▶ [Work to complete]:
All that is wanted is a word-for-word copy of the data from its first line to the line containing "# (PROOF-ONLY; holomorphic", both included.

Data provided: Begin

/-
Copyright (c) 2026. All rights reserved.
Released under Apache 2.0 license as described in the file LICENSE.
Authors: abc-iut cell, prover seat abc-iut-w5-d096 (gen 8; row «PUNCTURED-HIGHER-GENUS-IDRIGID», part 3 = the
zero-residual consumer of abc-iut-w5-d038's row «FC-TOPOLOGICAL» `HolRS.cuspClasses_finite_ofOpens_compl_finite`).
-/
import Literature.AnabelianGeometry.AbsoluteAnabelian.ArchimedeanHolFieldFunctorGeometricPSLPuncturedGenuineRC
import Literature.AnabelianGeometry.AbsoluteAnabelian.ArchimedeanHolFieldFunctorGeometricPSLCuspClasses
import HarnessLib

/-!
# [AbsTopIII] Prop 4.2 (i) / Cor 4.5 at EVERY non-compact Riemann surface of finite type — ZERO cusp residual
# (PROOF-ONLY; holomorphic and print-faithful RC morphisms)

S. Mochizuki, *Topics in Absolute Anabelian Geometry III*, proof of Prop 4.2 (i), kurims p.106 l.11–19; Cor 4.5
pp.107–109; Cor 2.4 p.54 («a hyperbolic Aut-holomorphic space of finite type … determined by a hyperbolic curve over ℂ»)
[MochizukiAbsTopIII2015].  Parts 1–2 of this row (`…PSLPuncturedGenuine`, `…PSLPuncturedGenuineRC`) assembled the
geometric column at genuine punctured surfaces modulo the cusp datum (FC) of the Möbius deck group; abc-iut-w5-d038's
row «FC-TOPOLOGICAL» (`ArchimedeanHolFieldFunctorGeometricPSLCuspClasses`, Shimizu height bound + horoball exits to ONE
puncture + chart-end monodromy comparison — Picard-free) PROVES (FC) for every holomorphic covering `ℍ → M ∖ S` of a
punctured COMPACT Riemann surface.  This file consumes it BY NAME:

* `HolRS.secondCountableTopology_of_isOfFiniteType` — finite type ⇒ second countable (bookkeeping);
* `HolRS.cuspClasses_of_cover_of_isOfFiniteType` — (FC) for the deck group of EVERY uniformising covering of EVERY
  non-compact Riemann surface OF FINITE TYPE (transport along the witness biholomorphism `X ≅ X̄ ∖ S`, which does not
  change the deck group — as for (P) in part 1);
* ★★★ `HolRS.isIdRigid_EA_and_cor_4_5_full_mapsTo_of_isOfFiniteType` and its RC twin — **Prop 4.2 (i) id-rigidity of
  «objects of `EA` mapping to `X`» and `Cor_4_5_full`, at EVERY non-compact connected Riemann surface of finite type whose
  fundamental group is free of finite rank or an orientable surface group and non-abelian — hypotheses {finite type,
  non-compact, `hπ`, `hab`} ONLY: no (P), no (FC), no `hN`, no `hfin`, no named fact.**  At genus `≤ 1` (`ℂ ∖ F`, `E ∖ S`)
  `hπ`/`hab` are theorems of the tree (free `π₁` of rank `≥ 2`), so this is a second, uniformisation-theoretic route to
  the cells closed by the (H1′)/(OUT) routes; at punctured genus `≥ 2` the topological input (α) `IsFreeOrSurface π₁`
  alone remains (like `IsOrientableSurfaceGroup` in the compact column).

Everything is a theorem; no definition, no instance, no named fact.  HONEST FRAMING: classical; MODEL side of [AbsTopIII]
§4 (model ≠ reconstruction ≠ node; NODES `AbsTopIII:Prop4.2(i)`/`Cor4.5` geometric column, support library); nothing here
bears on the disputed [IUTchIII] Cor. 3.12.
-/

set_option autoImplicit false

noncomputable section

namespace Literature.AnabelianGeometry.AbsoluteAnabelian

namespace HolRS

open scoped _root_.Manifold _root_.ContDiff _root_.Topology UpperHalfPlane MatrixGroups Matrix
open _root_.MulAction _root_.Function _root_.CategoryTheory _root_.TopologicalSpace
open Literature.IUT.HodgeTheaters (IsFreeOrSurface)

/-- A Riemann surface of finite type is second countable (it is homeomorphic to an open subset of a compact — hence
σ-compact, hence second-countable — Riemann surface). [cite: MochizukiAbsTopIII2015, Corollary 2.4 p.54] -/
theorem secondCountableTopology_of_isOfFiniteType (X : HolRS) (hX : IsOfFiniteType X.carrier) :
    SecondCountableTopology X.carrier := by
  obtain ⟨⟨Xc, S, e, -, -⟩⟩ := hX
  haveI : SecondCountableTopology Xc := ChartedSpace.secondCountable_of_sigmaCompact ℂ Xc
  exact e.secondCountableTopology

section Transport

variable (X : HolRS)

/-- **(FC) for the deck group of EVERY uniformising covering of EVERY Riemann surface of finite type** (abc-iut-w5-d038's
`cuspClasses_finite_ofOpens_compl_finite` at the punctured COMPACT surface `X̄ ∖ S`, transported along the witness
biholomorphism `e : X ≅ X̄ ∖ S` exactly as `exists_parabolic_mem_of_cover_of_isOfFiniteType` transports (P): the covering
`e ∘ k` of `X̄ ∖ S` has the SAME Möbius deck group as `k`). [cite: MochizukiAbsTopIII2015, Proposition 4.2 (i) proof p.106]
[cite: FarkasKra1992, IV.5.5–IV.5.6] -/
theorem cuspClasses_of_cover_of_isOfFiniteType (hX : IsOfFiniteType X.carrier)
    {k : ℍ → X.carrier} (hk : IsCoveringMap k) (dk : MDifferentiable 𝓘(ℂ, ℂ) 𝓘(ℂ, ℂ) k) (Λ : Subgroup PSL2R)
    (hΛ : ∀ q : PSL2R, q ∈ Λ ↔ ∀ τ : ℍ, k (q • τ) = k τ) :
    ∃ F : Finset (Fin 2 → ℝ), ∀ t : SL(2, ℝ),
      QuotientGroup.mk' (Subgroup.center SL(2, ℝ)) t ∈ Λ → (t : Matrix (Fin 2) (Fin 2) ℝ).IsParabolic →
      ∀ v : Fin 2 → ℝ, v ≠ 0 → (∃ c : ℝ, (t : Matrix (Fin 2) (Fin 2) ℝ) *ᵥ v = c • v) →
      ∃ g : SL(2, ℝ), QuotientGroup.mk' (Subgroup.center SL(2, ℝ)) g ∈ Λ ∧ ∃ w ∈ F, ∃ c : ℝ,
        (g : Matrix (Fin 2) (Fin 2) ℝ) *ᵥ v = c • w := by
  -- unpack the finite-type witness `e : X ≅ X̄ ∖ S` (`X̄` compact)
  obtain ⟨⟨Xc, S, e, hol, -⟩⟩ := hX
  -- `X̄ ∖ S` is connected (continuous image of the connected `X`)
  have hconn : IsConnected (((S : Set Xc))ᶜ) := by
    have hr : Set.range (Subtype.val ∘ e) = ((S : Set Xc))ᶜ := by
      rw [e.surjective.range_comp]
      exact Subtype.range_coe
    rw [← hr]
    exact isConnected_range (continuous_subtype_val.comp e.continuous)
  -- the transported uniformising covering `e ∘ k : ℍ → X̄ ∖ S` has the same Möbius deck group
  have hk' : IsCoveringMap (e ∘ k) := hk.homeomorph_comp e
  have dk' : MDifferentiable 𝓘(ℂ, ℂ) 𝓘(ℂ, ℂ) (e ∘ k) := hol.comp dk
  have hΛ' : ∀ q : PSL2R, q ∈ Λ ↔ ∀ τ : ℍ, (e ∘ k) (q • τ) = (e ∘ k) τ := by
    intro q
    rw [hΛ q]
    simp only [Function.comp_apply, EmbeddingLike.apply_eq_iff_eq]
  -- (FC) at the genuine punctured compact surface `X̄ ∖ S` (abc-iut-w5-d038, row «FC-TOPOLOGICAL»)
  exact cuspClasses_finite_ofOpens_compl_finite S.finite_toSet hconn hk' dk' Λ hΛ'

/-- ★★★ **[AbsTopIII] Prop 4.2 (i) id-rigidity of «objects of `EA` mapping to `X`» and `Cor_4_5_full`, at EVERY
non-compact connected Riemann surface OF FINITE TYPE whose fundamental group is free of finite rank or an orientable surface
group and non-abelian — ZERO cusp residual** (holomorphic morphisms): no (P), no (FC), no `hN`, no `hfin`, no named fact;
part 1's `…_of_isOfFiniteType_of_cuspClasses` fed with `cuspClasses_of_cover_of_isOfFiniteType`.  At genus `≤ 1` the
binders `hπ`/`hab` are theorems of the tree; at punctured genus `≥ 2` the topological input (α) `IsFreeOrSurface π₁` alone
remains. [cite: MochizukiAbsTopIII2015, Proposition 4.2 (i) proof p.106]
[cite: MochizukiAbsTopIII2015, Corollary 4.5 pp.107–109] [cite: FarkasKra1992, IV.5.5–IV.5.6] -/
theorem isIdRigid_EA_and_cor_4_5_full_mapsTo_of_isOfFiniteType
    (hX : IsOfFiniteType X.carrier) (hnc : ¬ CompactSpace X.carrier) (x₀ : X.carrier)
    (hπ : IsFreeOrSurface (FundamentalGroup X.carrier x₀))
    (hab : ∃ a b : FundamentalGroup X.carrier x₀, a * b ≠ b * a) :
    IsIdRigid (geometricAutHolFieldFunctor fun Y : HolRS => Nonempty (Y ⟶ X)).EA ∧
      AbsTopIII.Cor_4_5_full
        (archLogFrobeniusData (geometricAutHolFieldFunctor fun Y : HolRS => Nonempty (Y ⟶ X)))
        (archTelecoreData (geometricAutHolFieldFunctor fun Y : HolRS => Nonempty (Y ⟶ X))) := by
  haveI := secondCountableTopology_of_isOfFiniteType X hX
  refine X.isIdRigid_EA_and_cor_4_5_full_mapsTo_of_isOfFiniteType_of_cuspClasses hX hnc x₀ hπ hab ?_
  intro k hk dk Λ hΛ
  obtain ⟨Λ₁, hPD₁, hC₁, hΛ₁, -⟩ := exists_pslQuotient_iso_of_cover_transport X hk dk
  have hΛeq : Λ = Λ₁ := by
    ext q
    rw [hΛ q, hΛ₁ q]
  subst hΛeq
  exact cuspClasses_of_cover_of_isOfFiniteType X hX hk dk Λ hΛ

/-- ★★★ **The same for print's RC-holomorphic (holomorphic AND anti-holomorphic finite étale) morphisms** (Def 4.1 (iii) /
Cor 2.3 (i)): part 2's `RC.…_of_isOfFiniteType_of_cuspClasses` fed with `cuspClasses_of_cover_of_isOfFiniteType`.
[cite: MochizukiAbsTopIII2015, Proposition 4.2 (i) proof p.106] [cite: MochizukiAbsTopIII2015, Corollary 4.5 pp.107–109] -/
theorem RC.isIdRigid_EA_and_cor_4_5_full_mapsTo_of_isOfFiniteType
    (hX : IsOfFiniteType X.carrier) (hnc : ¬ CompactSpace X.carrier) (x₀ : X.carrier)
    (hπ : IsFreeOrSurface (FundamentalGroup X.carrier x₀))
    (hab : ∃ a b : FundamentalGroup X.carrier x₀, a * b ≠ b * a) :
    IsIdRigid (geometricAutHolFieldFunctorRC fun Y : RC => Nonempty (Y ⟶ toRC.obj X)).EA ∧
      AbsTopIII.Cor_4_5_full
        (archLogFrobeniusData (geometricAutHolFieldFunctorRC fun Y : RC => Nonempty (Y ⟶ toRC.obj X)))
        (archTelecoreData (geometricAutHolFieldFunctorRC fun Y : RC => Nonempty (Y ⟶ toRC.obj X))) := by
  haveI := secondCountableTopology_of_isOfFiniteType X hX
  refine RC.isIdRigid_EA_and_cor_4_5_full_mapsTo_of_isOfFiniteType_of_cuspClasses X hX hnc x₀ hπ hab ?_
  intro k hk dk Λ hΛ
  obtain ⟨Λ₁, hPD₁, hC₁, hΛ₁, -⟩ := exists_pslQuotient_iso_of_cover_transport X hk dk
  have hΛeq : Λ = Λ₁ := by
    ext q
    rw [hΛ q, hΛ₁ q]
  subst hΛeq
  exact cuspClasses_of_cover_of_isOfFiniteType X hX hk dk Λ hΛ

end Transport

end HolRS

end Literature.AnabelianGeometry.AbsoluteAnabelian

end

Data provided: End

▶ [Output for this task]:
/-
Copyright (c) 2026. All rights reserved.
Released under Apache 2.0 license as described in the file LICENSE.
Authors: abc-iut cell, prover seat abc-iut-w5-d096 (gen 8; row «PUNCTURED-HIGHER-GENUS-IDRIGID», part 3 = the
zero-residual consumer of abc-iut-w5-d038's row «FC-TOPOLOGICAL» `HolRS.cuspClasses_finite_ofOpens_compl_finite`).
-/
import Literature.AnabelianGeometry.AbsoluteAnabelian.ArchimedeanHolFieldFunctorGeometricPSLPuncturedGenuineRC
import Literature.AnabelianGeometry.AbsoluteAnabelian.ArchimedeanHolFieldFunctorGeometricPSLCuspClasses
import HarnessLib

/-!
# [AbsTopIII] Prop 4.2 (i) / Cor 4.5 at EVERY non-compact Riemann surface of finite type — ZERO cusp residual
# (PROOF-ONLY; holomorphic and print-faithful RC morphisms)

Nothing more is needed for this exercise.